Venezuela : L’État communal, une utopie en construction

lundi 14 août 2017.
 

À Caracas, la capitale, c’est la guerre. Des milices d’extrême droite font régner la terreur. Dans les campagnes, les militants du Réseau national des communardes et communards continuent patiemment à construire un autre monde.

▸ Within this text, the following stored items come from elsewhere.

import Mathlib.NumberTheory.NumberField.AdeleRing
import Mathlib.RingTheory.TensorProduct.Basic
import Mathlib.Algebra.BigOperators.Finprod
import Mathlib.Algebra.BigOperators.GroupWithZero.Action
import Mathlib.LinearAlgebra.FiniteDimensional.Defs
import Literature.NumberTheory.Automorphic.QuaternionAlgebraAdelic
import Literature.NumberTheory.Automorphic.HeckeAlgebra
import HarnessLib

-- provenance: harness21/H21/H21/Prelude/AutomorphicAxiomatic/QuaternionicForms.lean @ 315230b (interim HEAD d8f2665); M5 mechanical rewrite
/-!
# Algebraic automorphic forms on (definite) quaternion algebras

Trunk `AutomorphicAxiomatic` (G19), item C8b `QuaternionicForms` (outline D2(b), split off from
`QuaternionAlgebraAdelic` per review F10); namespace `Literature.Automorphic`.

Let `K` be a number field, `D` a `K`-algebra (typically a totally definite quaternion algebra),
`D_fˣ = (D ⊗_K 𝔸_K^∞)ˣ = finiteAdelicUnits K D` and `U ≤ D_fˣ` a (compact open) subgroup.
An **algebraic automorphic form** of level `U` with coefficients in an abelian group `R` is a
function `f : D_fˣ → R` with `f (d x u) = f x` for `d ∈ Dˣ`, `u ∈ U`
(Gross, *Algebraic modular forms*, Israel J. Math. 113 (1999), §4; Taylor, *On Galois
representations associated to Hilbert modular forms*, Invent. Math. 98 (1989), §1; the shape of
FLT's `TotallyDefiniteQuaternionAlgebra.WeightTwoAutomorphicForm` is copied, not its code).

Contents:

* `QuaternionicForm D U R` with `FunLike`, `ext`, pointwise `AddCommGroup` and `Module S`
  structures (all real), `QuaternionicForm.const`, `QuaternionicForm.levelMono`
  (the outline's `level_mono`, renamed per Mathlib naming of definitions).
* Hecke operators `QuaternionicForm.heckeOperator S g = [UgU]`,
  `(T_g f)(x) = ∑_{yU ⊆ UgU} f (x y)`, a `finsum` over the `U`-orbit of `gU` in `D_fˣ ⧸ U` with
  representatives `Quotient.out`, exactly as `heckeOperator` in `HeckeAlgebra`. Left
  `Dˣ`-invariance and right `U`-invariance (independence of representatives) are proved;
  additivity uses finiteness of `UgU/U`, i.e. Mathlib's Hecke-pair class
  `[IsHeckeTriple ⊤ U U]` (automatic for `U` compact open, `isHeckeTriple_top_of_isCompact_isOpen`).
  `heckeOperator_comm` (`sorry`) under the Gelfand-pair hypothesis of `HeckeAlgebra`.
* Finiteness (`sorry`): `finite_doubleQuotient` (`Dˣ\D_fˣ/U` finite for `U` open; Fujisaki's
  lemma / finiteness of class numbers, Vignéras III §5, Borel 1963 Thm. 5.1), stated via
  `MulAction.orbitRel.Quotient` of the subgroup `(inclFinite K D).range ≅ Dˣ` acting on `D_fˣ ⧸ U`
  (Mathlib has `Doset` only for two subgroups of the same group, which also fits, but the orbit
  formulation avoids coercing `Dˣ` into `D_fˣ` pointwise), and
  `finiteDimensional_quaternionicForm`.

Remark (no formal bridge, outline C8b): for `D` totally definite (`IsTotallyDefinite K D`),
`D_∞ˣ/K_∞ˣ` is compact and `QuaternionicForm D U ℂ` is the space of `U`-fixed, right
`D_∞ˣ`-invariant vectors in `L²(Dˣ A_G \ D_𝔸ˣ)` of `AutomorphicSpectrum`, i.e. automorphic forms
of weight `2` (trivial weight) on `Dˣ` (Gross 1999 §4, Prop. 4.5; Taylor 1989 §1). The finiteness
statements below do not need definiteness and are stated without it.

## Mathlib searches

Mathlib has no automorphic forms on quaternion algebras (`rg WeightTwoAutomorphicForm`,
`AutomorphicForm`, `algebraic modular` : nothing); it has `MulAction.orbitRel.Quotient`,
`finsum`, `IsHeckeTriple`, `FiniteDimensional`, all used here.
-/

noncomputable section
/-! ### §2 `BSD(E,3)` ⟹ `M_∞ = t` at every Hoffstein–Luo-type frame (X11b@3 ∧ (ram)) -/

/-- **`BSD(E,3)` pins `M_∞ = ord₃ ∏ c_ℓ(E)` at every Hoffstein–Luo-type Manin-good frame** of a curve `(E,3) ∈`
X11b with a (ram) witness. Data: `K` imaginary quadratic Heegner with `d_K` odd and `L(E^{d_K},1) ≠ 0`; a frame
`(Dt, β, ι)` with `4N ∣ β² − d_K`, `3 ∤ c(Dt)`. Inputs: `BSDp W 3` (`hB`); Skinner 2016 Thm. C for the minimal
twist (`hSk`: the rank-`0` `3`-part EQUALITY; multiplicative `3`, irreducible, (ram) — all inherited); the route's
exact Gross–Zagier identity (`exists_shaAn_padicVal_eq_of_heegner`); GZ, Kolyvagin, GZK, modularity; Shimura
reciprocity + Darmon 3.6 (the conductor-`1` datum descends to the Heegner point); McCallum Cor. 5.6 both readings
(file 5 §6). CONDITIONAL on every binder. [cite: McCallumLMS1991, §5 Cor. 5.6 (p. 310)]
[cite: Skinner2016PacificMC, Thm. C (§1) and footnote 1] [cite: JetchevSkinnerWan2017, §7.4.1 (eq:gz for K′), (eq:tamK)] -/
theorem minf_three_eq_of_bsdp
    (hGZ : ∀ (N : ℕ) [NeZero N] (W : WeierstrassCurve ℚ) (K : Type) [Field K] [NumberField K],
      gross_zagier N W K)
    (hKo : ∀ (N : ℕ) [NeZero N] (W : WeierstrassCurve ℚ) (K : Type) [Field K] [NumberField K],
      kolyvagin N W K)
    (hSk : Skinner2016.thmC_padicValRat_bsd_rank_zero)
    (hGZK : rank_eq_analyticRank_of_analyticRank_le_one) (hmod : hasEntireLFunction_rat)
    (hrec : ∀ (N : ℕ) [NeZero N] (W : WeierstrassCurve ℚ) (K : Type) [Field K] [NumberField K],
      heegnerPointOfConductor_one_galoisConj N W K)
    (hD36 : ∀ (N : ℕ) [NeZero N] (W : WeierstrassCurve ℚ) (K : Type) [Field K] [NumberField K],
      phi_heegnerTau_mem_singularModuliField N W K)
    (hMcU : McCallum1991_padicValNat_card_sha_primary_add_le_of_globalDivisibility)
    (hMcL : McCallum1991_pow_dvd_card_sha_primary_of_certificate)
    (W : WeierstrassCurve ℚ) [W.IsElliptic] [W.IsGloballyMinimal] [NeZero (W.conductorNorm ℤ)]
    (K : Type) [Field K] [NumberField K]
    (Dt : ModularParametrizationData W (W.conductorNorm ℤ)) (β : ℤ) (ι : K →+* ℂ)
    (hX : ClassX11b W 3) (hram : Ram W 3)
    (hK : IsImaginaryQuadratic K) (hodd : Odd (NumberField.discr K))
    (hHN : SatisfiesHeegnerHypothesis (W.conductorNorm ℤ) K)
    (hLt : (W.quadraticTwist (NumberField.discr K : ℚ)).entireLFunction 1 ≠ 0)
    (hβ : (4 * (W.conductorNorm ℤ : ℤ)) ∣ β ^ 2 - NumberField.discr K) (hc : ¬ (3 : ℤ) ∣ Dt.c)
    (hB : BSDp W 3) :
    Minf Dt β ι 3 = (padicValNat 3 W.tamagawaProduct : ℕ∞) := by
  haveI : Fact (Nat.Prime 3) := ⟨Nat.prime_three⟩
  obtain ⟨hr, h32, hmult, hirr⟩ := hX
  have hρ : Surj W 3 := surj_of_irr_of_ram W 3 hirr hram
  -- a Heegner datum with this β, the K-rational Heegner point, a minimal model of the twist
  obtain ⟨H, hHβ⟩ := nonempty_heegnerDatum_holds (W.conductorNorm ℤ) K hK hβ
  subst hHβ
  obtain ⟨P, hP⟩ := heegnerPointComplex_mem_range_map_holds (W.conductorNorm ℤ) W K hK hHN Dt H ι
  have hD0 : (NumberField.discr K : ℚ) ≠ 0 := by exact_mod_cast NumberField.discr_ne_zero K
  haveI hEt : (W.quadraticTwist (NumberField.discr K : ℚ)).IsElliptic := W.isElliptic_quadraticTwist hD0
  obtain ⟨Cd, hCd⟩ := hasGlobalMinimalModel_rat_holds (W.quadraticTwist (NumberField.discr K : ℚ))
  haveI : (Cd • W.quadraticTwist (NumberField.discr K : ℚ)).IsGloballyMinimal := hCd
  set Wd := Cd • W.quadraticTwist (NumberField.discr K : ℚ) with hWd'
  have hWd : Cd • W.quadraticTwist (NumberField.discr K : ℚ) = Wd := rfl
  -- `3 ∤ d_K`, `3 ∤ #𝓞_K^×`, `d_K ∉ {−3, −4}`
  obtain ⟨h3d, hμ⟩ := not_dvd_discr_and_not_dvd_torsionOrder_of_heegner hK hHN (p := 3) (by decide)
    (dvd_conductorNorm_of_classX11b ⟨hr, h32, hmult, hirr⟩)
  have h3 : NumberField.discr K ≠ -3 := fun h ↦ h3d (h ▸ ⟨-1, by norm_num⟩)
  have h4 : NumberField.discr K ≠ -4 := by
    intro h
    rw [h] at hodd
    exact (Int.not_odd_iff_even.mpr ⟨-2, by norm_num⟩) hodd
  -- transports to the twist; Skinner Thm C there (EQUALITY; (ram) inherited)
  have hmultd : Wd.HasMultiplicativeReductionAtPrime 3 :=
    hasMultiplicativeReductionAtPrime_twist_of_heegner' W 3 K hK hHN hmult Cd hWd
  have hirrd : Wd.HasIrreducibleModPGaloisRep 3 := hasIrreducibleModPGaloisRep_twist_model W 3 K hK.1 hirr Cd hWd
  have hramd : Ram Wd 3 := ram_twist_of_heegner W 3 K hK hHN hram Cd hWd
  have htam : padicValNat 3 Wd.tamagawaProduct = padicValNat 3 W.tamagawaProduct :=
    X2.padicValNat_tamagawaProduct_twist_of_heegner_of_odd W 3 h32 K hK hodd h3d hHN Cd hWd
  have hu : padicValRat 3 (Cd.u : ℚ) = 0 := padicValRat_u_eq_zero_of_twist_minimal W 3 K hK hHN hmult Cd hWd
  have hLt' : (W.quadraticTwist (NumberField.discr K : ℚ)).entireLFunction = Wd.entireLFunction := by
    rw [← hWd, entireLFunction_smul]
  have hLd1 : Wd.entireLFunction 1 ≠ 0 := by rw [← hLt']; exact hLt
  have hrd : Wd.analyticRank = 0 := (Wd.analyticRank_eq_zero_iff_holds (hmod Wd)).2 hLd1
  have hfinSd : Finite Wd.sha := (hGZK Wd (by omega)).2
  obtain ⟨qd, hqd, hvqd⟩ := hSk Wd 3 le_rfl (Or.inr hmultd) hirrd hramd hLd1 hfinSd
  -- the exact Gross–Zagier identity at the datum
  obtain ⟨hfinW, hfinK, hsha, q, hq, hval⟩ := exists_shaAn_padicVal_eq_of_heegner W 3 (W.conductorNorm ℤ) K Dt
    H ι P (hGZ _ W K) (hKo _ W K) hGZK hmod hK hHN hP h32 hc hμ hr hLt Wd Cd hWd hu qd hqd
  haveI : Finite W.sha := hfinW
  haveI : Finite (W.baseChange K).sha := hfinK
  -- BSD(E,3): `ord₃ q = ord₃ #Ш(E)`
  obtain ⟨q', hq', hv⟩ := Typed.missingPPartAt_of_bsdp W 3 hB
  have hqq : q' = q := by exact_mod_cast hq'.symm.trans hq
  subst hqq
  -- the sharp EQUALITY over K
  have e1 : (padicValNat 3 (W.baseChange K).shaOrder : ℤ) =
      padicValNat 3 W.shaOrder + padicValNat 3 Wd.shaOrder := by exact_mod_cast hsha
  have e2 : (padicValNat 3 Wd.tamagawaProduct : ℤ) = padicValNat 3 W.tamagawaProduct := by exact_mod_cast htam
  have heqZ : (padicValNat 3 (W.baseChange K).shaOrder : ℤ) + 2 * padicValNat 3 W.tamagawaProduct =
      2 * padicValNat 3 (AddSubgroup.zmultiples P).index := by omega
  have heq : padicValNat 3 (Nat.card (W.baseChange K).sha) + 2 * padicValNat 3 W.tamagawaProduct =
      2 * padicValNat 3 (AddSubgroup.zmultiples P).index := by exact_mod_cast heqZ
  -- y_K non-torsion, rank one, no 3-torsion; the conductor-1 datum descends to P
  have hPinf : ¬ IsOfFinAddOrder P :=
    not_isOfFinAddOrder_of_heegner_of_analyticRank_eq_one W (W.conductorNorm ℤ) K Dt H ι P (hGZ _ W K) hmod hr
      hK hHN hLt hP
  obtain ⟨hrank, -⟩ := hKo (W.conductorNorm ℤ) W K hK hHN ⟨Dt, H, ι, hP⟩ hPinf
  have hbot := torsionBy_eq_bot_of_isImaginaryQuadratic_of_hasIrreducibleModPGaloisRep W K hK Nat.prime_three hirr
  have hiv : ∀ x : (W.baseChange K).toAffine.Point, 3 • x = 0 → x = 0 := fun x hx ↦ by
    have hmem : x ∈ AddSubgroup.torsionBy (W.baseChange K).toAffine.Point ((3 : ℕ) : ℤ) := by
      rw [mem_torsionBy_iff, natCast_zsmul]
      exact hx
    rw [hbot] at hmem
    exact hmem
  obtain ⟨d₁⟩ := exists_kolyvaginHeegnerData_one (hD36 _ W K) hK Dt H.β ι H.dvd_sq_sub
  have hPd : d₁.toGeomPoints d₁.derivedPoint = toGeomPoints (W.baseChange K) P :=
    KolyvaginBottom.toGeomPoints_derivedPoint_one_eq (hrec _ W K) hK hHN hP d₁ rfl
  exact minf_three_eq_of_shaIndexBound_eq hMcU hMcL W K hmult hρ hK h3 h4 hHN Dt H.β ι d₁ P hPd hPinf hrank hiv
    heq

/-! ### §3 Conversely: `M_∞ = t` at ONE Hoffstein–Luo datum ⟹ `BSD(E,3)` -/

/-- **`M_∞ = t` at one odd Heegner datum gives `BSD(E,3)`** for `(E,3) ∈` X11b with a (ram) witness: §1 splits
`Koly.Minf Dt H.β ι 3 = t` into a level-`(t+1)` certificate and divisibility to depth `t`, and file 4 §8
(`bsdp_three_of_certificateAt_of_globalDivisibility`) concludes. CONDITIONAL on the published binders (GZ,
Kolyvagin, Skinner Thm. C, GZK, modularity, McCallum ×2). [cite: McCallumLMS1991, §5 Cor. 5.6 (p. 310)]
[cite: WZhang2014, Thm. 10.2 and Remark 18 (pp. 245–246) — shape] -/
theorem bsdp_three_of_minf_eq
    (W : WeierstrassCurve ℚ) [W.IsElliptic] [W.IsGloballyMinimal] [NeZero (W.conductorNorm ℤ)]
    (K : Type) [Field K] [NumberField K]
    (Dt : ModularParametrizationData W (W.conductorNorm ℤ))
    (H : HeegnerDatum (W.conductorNorm ℤ) (NumberField.discr K)) (ι : K →+* ℂ)
    (P : (W.baseChange K).toAffine.Point)
    (hGZ : gross_zagier (W.conductorNorm ℤ) W K) (hKo : kolyvagin (W.conductorNorm ℤ) W K)
    (hSk : Skinner2016.thmC_padicValRat_bsd_rank_zero)
    (hGZK : rank_eq_analyticRank_of_analyticRank_le_one) (hmod : hasEntireLFunction_rat)
    (hMcL : McCallum1991_pow_dvd_card_sha_primary_of_certificate)
    (hMcU : McCallum1991_padicValNat_card_sha_primary_add_le_of_globalDivisibility)
    (hX : ClassX11b W 3) (hram : Ram W 3)
    (hK : IsImaginaryQuadratic K) (hodd : Odd (NumberField.discr K))
    (hHN : SatisfiesHeegnerHypothesis (W.conductorNorm ℤ) K)
    (hP : WeierstrassCurve.Affine.Point.map ι.toRatAlgHom P = heegnerPointComplex Dt H)
    (hc : ¬ (3 : ℤ) ∣ Dt.c)
    (hLt : (W.quadraticTwist (NumberField.discr K : ℚ)).entireLFunction 1 ≠ 0)
    (Wd : WeierstrassCurve ℚ) [Wd.IsElliptic] [Wd.IsGloballyMinimal] (Cd : VariableChange ℚ)
    (hWd : Cd • W.quadraticTwist (NumberField.discr K : ℚ) = Wd)
    (d₁ : KolyvaginHeegnerData Dt H.β ι 1)
    (hPd : d₁.toGeomPoints d₁.derivedPoint = toGeomPoints (W.baseChange K) P)
    (hMinf : Minf Dt H.β ι 3 = (padicValNat 3 W.tamagawaProduct : ℕ∞)) : BSDp W 3 := by
  obtain ⟨hglob, hcert⟩ :=
    (minf_eq_iff_globalDivisibility_and_certificateAt Dt H.β ι 3 (padicValNat 3 W.tamagawaProduct)).mp hMinf
  exact bsdp_three_of_certificateAt_of_globalDivisibility W K Dt H ι P hGZ hKo hSk hGZK hmod hMcL hMcU hX hram hK
    hodd hHN hP hc hLt Wd Cd hWd d₁ hPd hcert le_rfl hglob

/-! ### §4 Class level: `BSD(E,3)` on X11b@3 ∧ (ram) ⟺ `M_∞ = t` at every Hoffstein–Luo frame -/

/-- **On X11b@3 ∧ (ram), `BSD(E,3)` for every curve ⟺ the refined Kolyvagin conjecture «`M_∞ = ord₃ ∏ c_ℓ(E)`»
at every Hoffstein–Luo-type Manin-good frame of every curve** (`K` imaginary quadratic Heegner, `d_K` odd,
`L(E^{d_K},1) ≠ 0`; `4N ∣ β² − d_K`, `3 ∤ c(Dt)`), modulo the published named facts listed as binders. (⟹) §2;
(⟸) the Hoffstein–Luo datum of the pair (`exists_oddHeegnerData`: newforms, Hoffstein–Luo, Mazur, Néron
scaling), the conductor-`1` datum on its frame (Darmon, Shimura reciprocity), §3. An equivalence of two OPEN
class-wide statements; CONDITIONAL on the binders; nothing asserted about either side; no item closes.
[cite: McCallumLMS1991, §5 Cor. 5.6 (p. 310)] [cite: WZhang2014, Thm. 1.1 and Remark 18]
[cite: Jetchev2008, Conj. 1.3 (p. 812)] [cite: HoffsteinLuo1997, Theorem (§1)] [cite: Darmon2004, Thm. 3.6 (PDF p. 43)] -/
theorem bsdp_ram_iff_refinedKolyvaginHL
    (hGZ : ∀ (N : ℕ) [NeZero N] (W : WeierstrassCurve ℚ) (K : Type) [Field K] [NumberField K],
      gross_zagier N W K)
    (hKo : ∀ (N : ℕ) [NeZero N] (W : WeierstrassCurve ℚ) (K : Type) [Field K] [NumberField K],
      kolyvagin N W K)
    (hSk : Skinner2016.thmC_padicValRat_bsd_rank_zero)
    (hGZK : rank_eq_analyticRank_of_analyticRank_le_one) (hmod : hasEntireLFunction_rat)
    (hnf : exists_isNewformOf) (hHL : HoffsteinLuo1997_exists_twist_L_one_ne_zero)
    (hMaz : mazur_not_dvd_maninConstant_of_odd)
    (hrec : ∀ (N : ℕ) [NeZero N] (W : WeierstrassCurve ℚ) (K : Type) [Field K] [NumberField K],
      heegnerPointOfConductor_one_galoisConj N W K)
    (hD36 : ∀ (N : ℕ) [NeZero N] (W : WeierstrassCurve ℚ) (K : Type) [Field K] [NumberField K],
      phi_heegnerTau_mem_singularModuliField N W K)
    (hMcU : McCallum1991_padicValNat_card_sha_primary_add_le_of_globalDivisibility)
    (hMcL : McCallum1991_pow_dvd_card_sha_primary_of_certificate) :
    (∀ (W : WeierstrassCurve ℚ) [W.IsElliptic] [W.IsGloballyMinimal], ClassX11b W 3 → Ram W 3 → BSDp W 3) ↔
    (∀ (W : WeierstrassCurve ℚ) [W.IsElliptic] [W.IsGloballyMinimal] [NeZero (W.conductorNorm ℤ)]
      (K : Type) [Field K] [NumberField K]
      (Dt : ModularParametrizationData W (W.conductorNorm ℤ)) (β : ℤ) (ι : K →+* ℂ),
      ClassX11b W 3 → Ram W 3 →
      IsImaginaryQuadratic K → SatisfiesHeegnerHypothesis (W.conductorNorm ℤ) K →
      Odd (NumberField.discr K) → (W.quadraticTwist (NumberField.discr K : ℚ)).entireLFunction 1 ≠ 0 →
      (4 * (W.conductorNorm ℤ : ℤ)) ∣ β ^ 2 - NumberField.discr K → ¬ (3 : ℤ) ∣ Dt.c →
      Minf Dt β ι 3 = (padicValNat 3 W.tamagawaProduct : ℕ∞)) := by
  constructor
  · intro hB W _ _ _ K _ _ Dt β ι hX hram hK hHN hodd hLt hβ hc
    exact minf_three_eq_of_bsdp hGZ hKo hSk hGZK hmod hrec hD36 hMcU hMcL W K Dt β ι hX hram hK hodd hHN hLt hβ hc
      (hB W hX hram)
  · intro hM W _ _ hX hram
    haveI : Fact (Nat.Prime 3) := ⟨Nat.prime_three⟩
    haveI : NeZero (W.conductorNorm ℤ) := ⟨(W.conductorNorm_pos_holds).ne'⟩
    obtain ⟨hr, h32, hmult, hirr⟩ := hX
    obtain ⟨K, _, _, Dt, H, ι, P, Wd, _, _, Cd, hK, hodd, h3d, hHN, hP, hc, hμ, hLt, hWd⟩ :=
      exists_oddHeegnerData hnf hHL hMaz integral_neronScaling_of_isGloballyMinimal_holds W 3 hr h32 hmult hirr
    obtain ⟨d₁⟩ := exists_kolyvaginHeegnerData_one (hD36 _ W K) hK Dt H.β ι H.dvd_sq_sub
    have hPd : d₁.toGeomPoints d₁.derivedPoint = toGeomPoints (W.baseChange K) P :=
      KolyvaginBottom.toGeomPoints_derivedPoint_one_eq (hrec _ W K) hK hHN hP d₁ rfl
    exact bsdp_three_of_minf_eq W K Dt H ι P (hGZ _ W K) (hKo _ W K) hSk hGZK hmod hMcL hMcU ⟨hr, h32, hmult, hirr⟩
      hram hK hodd hHN hP hc hLt Wd Cd hWd d₁ hPd
      (hM W K Dt H.β ι ⟨hr, h32, hmult, hirr⟩ hram hK hHN hodd hLt H.dvd_sq_sub hc)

Dimanche. J’apprends qu’Orlando Figuera, un jeune Noir lynché, poignardé et brûlé par des fascistes dans le quartier bourgeois d’Altamira, a succombé à ses blessures après dix jours d’agonie. Depuis deux mois, ces jeunes militants d’extrême droite agressent violemment les forces de l’ordre, brûlent des bus publics, attaquent une école, une maternité, un centre médical, une base militaire, une institution de l’État. Pire, ils payent des enfants pour défier la police, qui envoie des gaz lacrymogènes et blessent les manifestants avec des armes non létales. Selon une enquête journalistique publiée sur le site Internet Alba Ciudad, et réalisée à partir d’informations du ministère public, du Défenseur du peuple, des ministères de l’Intérieur et de la Communication, 91 personnes sont mortes entre le 6 avril et le 19 juin – la liste est actualisée régulièrement. Parmi les victimes, 8 ont été tuées par les forces de l’ordre. Ce recensement n’inclut que les responsables identifiés. Pour ces faits, 29 personnes ont été détenues ou sont recherchées.

Caracas coupée en deux

La majorité des personnes ont été assassinées à l’intérieur et en marge des manifestations, par des individus munis d’armes à feu, armes blanches, objets explosifs et autres armes artisanales. Mais sans preuve à l’appui, les médias privés et les dirigeants d’opposition attribuent les morts au gouvernement vénézuélien. Je n’ai pas de gilet pare-balles ni de casque, je ne peux pas m’approcher de ces autoproclamés « combattants de la liberté » pour filmer leur haine. Une journaliste de la chaîne TeleSur, qui avait couvert le coup d’État au Honduras, a eu la vie sauve. Son gilet est criblé de balles. Je vis près d’Altamira, dans l’est de Caracas. Comme la plupart de ses habitants, j’ai l’impression de vivre dans une prison. Sommes-nous en guerre ? Je pense à la Colombie, je pense à cette paix si fragile menacée par les paramilitaires. Je décide de m’évader de la capitale pour voir si la guerre que l’on montre à la télévision existe dans les campagnes.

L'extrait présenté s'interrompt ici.